Data extract
import Literature.AlgebraicGeometry.Resolution.CentreBlowupMohStability
import Literature.AlgebraicGeometry.Resolution.CentreBlowupOrdAlongBasics
import Literature.AlgebraicGeometry.Resolution.OrdZeroBasics
import HarnessLib

/-!
# [OURS · res-dim4-pi PR-2, part 1] The chart-ORIGIN dictionary of a coordinate-centre blow-up of
  `z^q + F` under Hauser–Perlega's condition (1) only

Cell `res-dim4-pi` (D-0157 DOOR 2, wave 2), brick **PR-2** (desk `boards/WAVE2.md`), seat `res-dim4-p-2`;
part 1 of 2 (part 2 = `PurelyInseparableDim4Perm2Bound.lean`: the rise bound `d′ ≤ 2d − g`, the loss-free
monotonicity, the cell-vocabulary corollaries). Typed over the TREE's model `CentreBlowup.CState / step /
shade / ordAlong / degIn / chartExponent / chartTransform` (`PointBlowupShadeCentres.lean`,
`CentreBlowupMohStability.lean`, `CentreBlowupOrdAlongBasics.lean`); nothing is restated.

Setting (desk WORDS #1–#3, #10): a presented state `s = (F, r, exc)` of `z^q + F(x)`, `F` clean
(`deletePthPowers q F = F`), `x^r ∣ F` (`F = x^r · G`), `o = ord₀ F`, shade `d = o − |r|`; a coordinate
centre `V(z, x_S)` with condition (1) ONLY: `q ≤ degIn S e` for every monomial `x^e` of `F`
(Hironaka-permissible = the MODE-1h centres of record; condition (2) is NOT assumed); chart `x_j`, `j ∈ S`;
the chart ORIGIN `b = 0` (the census' translation-free edges `t = 0`).

## What is proved (every exponent `q`, every field)
* §1.1 `chartExponent_injOn` (no two monomials collide), `isPthPowerExponent_chartExponent_iff` (the chart
  law `e′_j = degIn S e − q`, `e′_i = e_i` preserves AND reflects `q`-th-power exponents),
  `degree_chartExponent_add : |e′| + q = |e| + degIn (S ∖ j) e`;
* §1.2 `coeff_chartExponent_chartTransform`, `mem_support_chartTransform_iff`,
  **`deletePthPowers_chartTransform`: cleaning is VOID on the chart transform of a clean `F`**;
* §1.3 `step_F_origin : (step q S j b s).F = chartTransform q S j F` at `b = 0`; `step_r_origin`,
  `step_exc_origin` (nothing lost); THE ORIGIN LAW `le_ordZero_step_origin_iff :
  m ≤ ord₀ F′ ⟺ ∀ x^e ∈ F, m + q ≤ |e| + degIn (S∖j) e` (so `ord₀ F′ = min_e (|e| + degIn (S∖j) e) − q`);
* §1.4 `origin_arith` (the `ℕ`-bookkeeping every bound of part 2 runs on: `|r′| + q = |r| + degIn (S∖j) r + g`
  with `g = ordAlong S F − degIn S r = ord_{(x_S)} G`, `|r| + g ≤ o`, an initial monomial, …) and
  `le_shade_of_ordAlong_eq : g ≤ d` (so condition (2) `d ≤ g` means `g = d`).

Scope: chart origin only; the model's cleaning is the perfect-field deletion of `q`-th-power monomials.
[OURS · counted 0 · AI work weaker than expert review] NOTHING here proves resolution of singularities in
dimension ≥ 4 / characteristic `p`; bookkeeping about OUR candidate frame (MODE 1h coordinate game).
bears_on: LADDER-RESOLUTION:D157-DOOR2 (res-dim4-pi · PR-2). Supports stmt-ResolutionOfSingularities-16155
(helper).
-/

noncomputable section

set_option linter.dupNamespace false -- mandated namespace of this single-conjunct summit

open MvPolynomial Finset

open scoped BigOperators

namespace Summit.ResolutionOfSingularities.ResolutionOfSingularities.Theorems.PIDim4

namespace Perm2Bound
/-!
# Ford's bound for `ζ(s)`: the tail `ζ(s) − ∑_{n ≤ t} n^{−s}` (Ford 2002, Lemma 7.2)

Topic `Literature/NumberTheory/LFunctions`. Part of the PROVED deduction "Theorem 2 ⟹ Theorem 1"
of K. Ford, *Vinogradov's integral and bounds for the Riemann zeta function*, Proc. London Math.
Soc. (3) 85 (2002), 565–633 (arXiv:1910.08209) for the named fact
`Literature.NumberTheory.LFunctions.zeta_bound_ford` (`VinogradovKorobov.lean`); see
`FordZetaBoundMain.lean` for the architecture. Everything here is proved; no definitions.

Lemma 7.2 of the source: for `15/16 ≤ σ ≤ 1`, `t ≥ 10^{100}`,
`|ζ(s, u) − ∑_{0 ≤ n ≤ t} (n+u)^{−s}| ≤ 10^{−80}` (Euler–Maclaurin at `N = ⌊t⌋`, the Fourier
series of the sawtooth function and a first-derivative bound for `∫_t^{t²}`). The in-tree
deduction only needs the error to be `≤ 1`, and we obtain it (for `u = 1`, i.e. for `ζ` itself,
and `t ≥ e^{300}`) by a different standard route through results already in the tree:

* `FordVK.kl_block_far` — a Kusmin–Landau block beyond the height: for `1 ≤ u < m ≤ M`,
  `‖∑_{m ≤ n ≤ M} n^{−iu}‖ ≤ 4πM/u` (the tree's `VdC.kusminLandau`, Graham–Kolesnik Thm 2.1,
  with `δ = u/(2πM)`; the tree's `VdC.kl_block` is the case `M ≤ 6u`);
* `FordVK.norm_tail_block_le` — with the Abel bound `VdC.abel_bound_rpow`:
  `‖∑_{M < n ≤ x} n^{−s}‖ ≤ 8π M^{1−σ}/t` for `t < M + 1`, `x ≤ 2M`;
* `FordVK.norm_zeta_sub_sum_le_one` — **`‖ζ(s) − ∑_{n ≤ ⌊t⌋} n^{−s}‖ ≤ 1`** for `15/16 ≤ σ ≤ 1`,
  `t ≥ e^{300}`: Euler–Maclaurin of order `0` ((4.11.2), `AFE.norm_zeta_sub_sum_add_le`) at
  `U = ⌊t⌋ · 2^{I}`, `I = log₂⌊t⌋ + 1` (`t²/2 ≤ U ≤ 2t²`), whose error is `O(t^{−7/8})`, and
  the dyadic blocks of `∑_{⌊t⌋ < n ≤ U} n^{−s}` (`VdC.dyadic_bound`), each `O(t^{−13/16})`,
  `I = O(log t)` of them; everything is bounded by `304 t^{−1/4} ≤ 1`.

## References

* K. Ford, Proc. London Math. Soc. (3) 85 (2002), 565–633; arXiv:1910.08209 — Lemma 7.2.
  (`Ford2002`)
* S. W. Graham, G. Kolesnik, *Van der Corput's Method of Exponential Sums*, LMS Lecture Notes 126
  (1991), Thm 2.1 (via `VanDerCorputZeta.lean`).
* E. C. Titchmarsh, *The Theory of the Riemann Zeta-Function*, 2nd ed., (4.11.2) (via
  `ApproxFunctionalEquation.lean`).
-/

noncomputable section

Directions for this task
Every record must be repeated precisely and in full.

Solved exercise
import Literature.AlgebraicGeometry.Resolution.CentreBlowupMohStability
import Literature.AlgebraicGeometry.Resolution.CentreBlowupOrdAlongBasics
import Literature.AlgebraicGeometry.Resolution.OrdZeroBasics
import HarnessLib

/-!
# [OURS · res-dim4-pi PR-2, part 1] The chart-ORIGIN dictionary of a coordinate-centre blow-up of
  `z^q + F` under Hauser–Perlega's condition (1) only

Cell `res-dim4-pi` (D-0157 DOOR 2, wave 2), brick **PR-2** (desk `boards/WAVE2.md`), seat `res-dim4-p-2`;
part 1 of 2 (part 2 = `PurelyInseparableDim4Perm2Bound.lean`: the rise bound `d′ ≤ 2d − g`, the loss-free
monotonicity, the cell-vocabulary corollaries). Typed over the TREE's model `CentreBlowup.CState / step /
shade / ordAlong / degIn / chartExponent / chartTransform` (`PointBlowupShadeCentres.lean`,
`CentreBlowupMohStability.lean`, `CentreBlowupOrdAlongBasics.lean`); nothing is restated.

Setting (desk WORDS #1–#3, #10): a presented state `s = (F, r, exc)` of `z^q + F(x)`, `F` clean
(`deletePthPowers q F = F`), `x^r ∣ F` (`F = x^r · G`), `o = ord₀ F`, shade `d = o − |r|`; a coordinate
centre `V(z, x_S)` with condition (1) ONLY: `q ≤ degIn S e` for every monomial `x^e` of `F`
(Hironaka-permissible = the MODE-1h centres of record; condition (2) is NOT assumed); chart `x_j`, `j ∈ S`;
the chart ORIGIN `b = 0` (the census' translation-free edges `t = 0`).

## What is proved (every exponent `q`, every field)
* §1.1 `chartExponent_injOn` (no two monomials collide), `isPthPowerExponent_chartExponent_iff` (the chart
  law `e′_j = degIn S e − q`, `e′_i = e_i` preserves AND reflects `q`-th-power exponents),
  `degree_chartExponent_add : |e′| + q = |e| + degIn (S ∖ j) e`;
* §1.2 `coeff_chartExponent_chartTransform`, `mem_support_chartTransform_iff`,
  **`deletePthPowers_chartTransform`: cleaning is VOID on the chart transform of a clean `F`**;
* §1.3 `step_F_origin : (step q S j b s).F = chartTransform q S j F` at `b = 0`; `step_r_origin`,
  `step_exc_origin` (nothing lost); THE ORIGIN LAW `le_ordZero_step_origin_iff :
  m ≤ ord₀ F′ ⟺ ∀ x^e ∈ F, m + q ≤ |e| + degIn (S∖j) e` (so `ord₀ F′ = min_e (|e| + degIn (S∖j) e) − q`);
* §1.4 `origin_arith` (the `ℕ`-bookkeeping every bound of part 2 runs on: `|r′| + q = |r| + degIn (S∖j) r + g`
  with `g = ordAlong S F − degIn S r = ord_{(x_S)} G`, `|r| + g ≤ o`, an initial monomial, …) and
  `le_shade_of_ordAlong_eq : g ≤ d` (so condition (2) `d ≤ g` means `g = d`).

Scope: chart origin only; the model's cleaning is the perfect-field deletion of `q`-th-power monomials.
[OURS · counted 0 · AI work weaker than expert review] NOTHING here proves resolution of singularities in
dimension ≥ 4 / characteristic `p`; bookkeeping about OUR candidate frame (MODE 1h coordinate game).
bears_on: LADDER-RESOLUTION:D157-DOOR2 (res-dim4-pi · PR-2). Supports stmt-ResolutionOfSingularities-16155
(helper).
-/

noncomputable section

set_option linter.dupNamespace false -- mandated namespace of this single-conjunct summit

open MvPolynomial Finset

open scoped BigOperators

namespace Summit.ResolutionOfSingularities.ResolutionOfSingularities.Theorems.PIDim4

namespace Perm2Bound
/-!
# Ford's bound for `ζ(s)`: the tail `ζ(s) − ∑_{n ≤ t} n^{−s}` (Ford 2002, Lemma 7.2)

Topic `Literature/NumberTheory/LFunctions`. Part of the PROVED deduction "Theorem 2 ⟹ Theorem 1"
of K. Ford, *Vinogradov's integral and bounds for the Riemann zeta function*, Proc. London Math.
Soc. (3) 85 (2002), 565–633 (arXiv:1910.08209) for the named fact
`Literature.NumberTheory.LFunctions.zeta_bound_ford` (`VinogradovKorobov.lean`); see
`FordZetaBoundMain.lean` for the architecture. Everything here is proved; no definitions.

Lemma 7.2 of the source: for `15/16 ≤ σ ≤ 1`, `t ≥ 10^{100}`,
`|ζ(s, u) − ∑_{0 ≤ n ≤ t} (n+u)^{−s}| ≤ 10^{−80}` (Euler–Maclaurin at `N = ⌊t⌋`, the Fourier
series of the sawtooth function and a first-derivative bound for `∫_t^{t²}`). The in-tree
deduction only needs the error to be `≤ 1`, and we obtain it (for `u = 1`, i.e. for `ζ` itself,
and `t ≥ e^{300}`) by a different standard route through results already in the tree:

* `FordVK.kl_block_far` — a Kusmin–Landau block beyond the height: for `1 ≤ u < m ≤ M`,
  `‖∑_{m ≤ n ≤ M} n^{−iu}‖ ≤ 4πM/u` (the tree's `VdC.kusminLandau`, Graham–Kolesnik Thm 2.1,
  with `δ = u/(2πM)`; the tree's `VdC.kl_block` is the case `M ≤ 6u`);
* `FordVK.norm_tail_block_le` — with the Abel bound `VdC.abel_bound_rpow`:
  `‖∑_{M < n ≤ x} n^{−s}‖ ≤ 8π M^{1−σ}/t` for `t < M + 1`, `x ≤ 2M`;
* `FordVK.norm_zeta_sub_sum_le_one` — **`‖ζ(s) − ∑_{n ≤ ⌊t⌋} n^{−s}‖ ≤ 1`** for `15/16 ≤ σ ≤ 1`,
  `t ≥ e^{300}`: Euler–Maclaurin of order `0` ((4.11.2), `AFE.norm_zeta_sub_sum_add_le`) at
  `U = ⌊t⌋ · 2^{I}`, `I = log₂⌊t⌋ + 1` (`t²/2 ≤ U ≤ 2t²`), whose error is `O(t^{−7/8})`, and
  the dyadic blocks of `∑_{⌊t⌋ < n ≤ U} n^{−s}` (`VdC.dyadic_bound`), each `O(t^{−13/16})`,
  `I = O(log t)` of them; everything is bounded by `304 t^{−1/4} ≤ 1`.

## References

* K. Ford, Proc. London Math. Soc. (3) 85 (2002), 565–633; arXiv:1910.08209 — Lemma 7.2.
  (`Ford2002`)
* S. W. Graham, G. Kolesnik, *Van der Corput's Method of Exponential Sums*, LMS Lecture Notes 126
  (1991), Thm 2.1 (via `VanDerCorputZeta.lean`).
* E. C. Titchmarsh, *The Theory of the Riemann Zeta-Function*, 2nd ed., (4.11.2) (via
  `ApproxFunctionalEquation.lean`).
-/

noncomputable section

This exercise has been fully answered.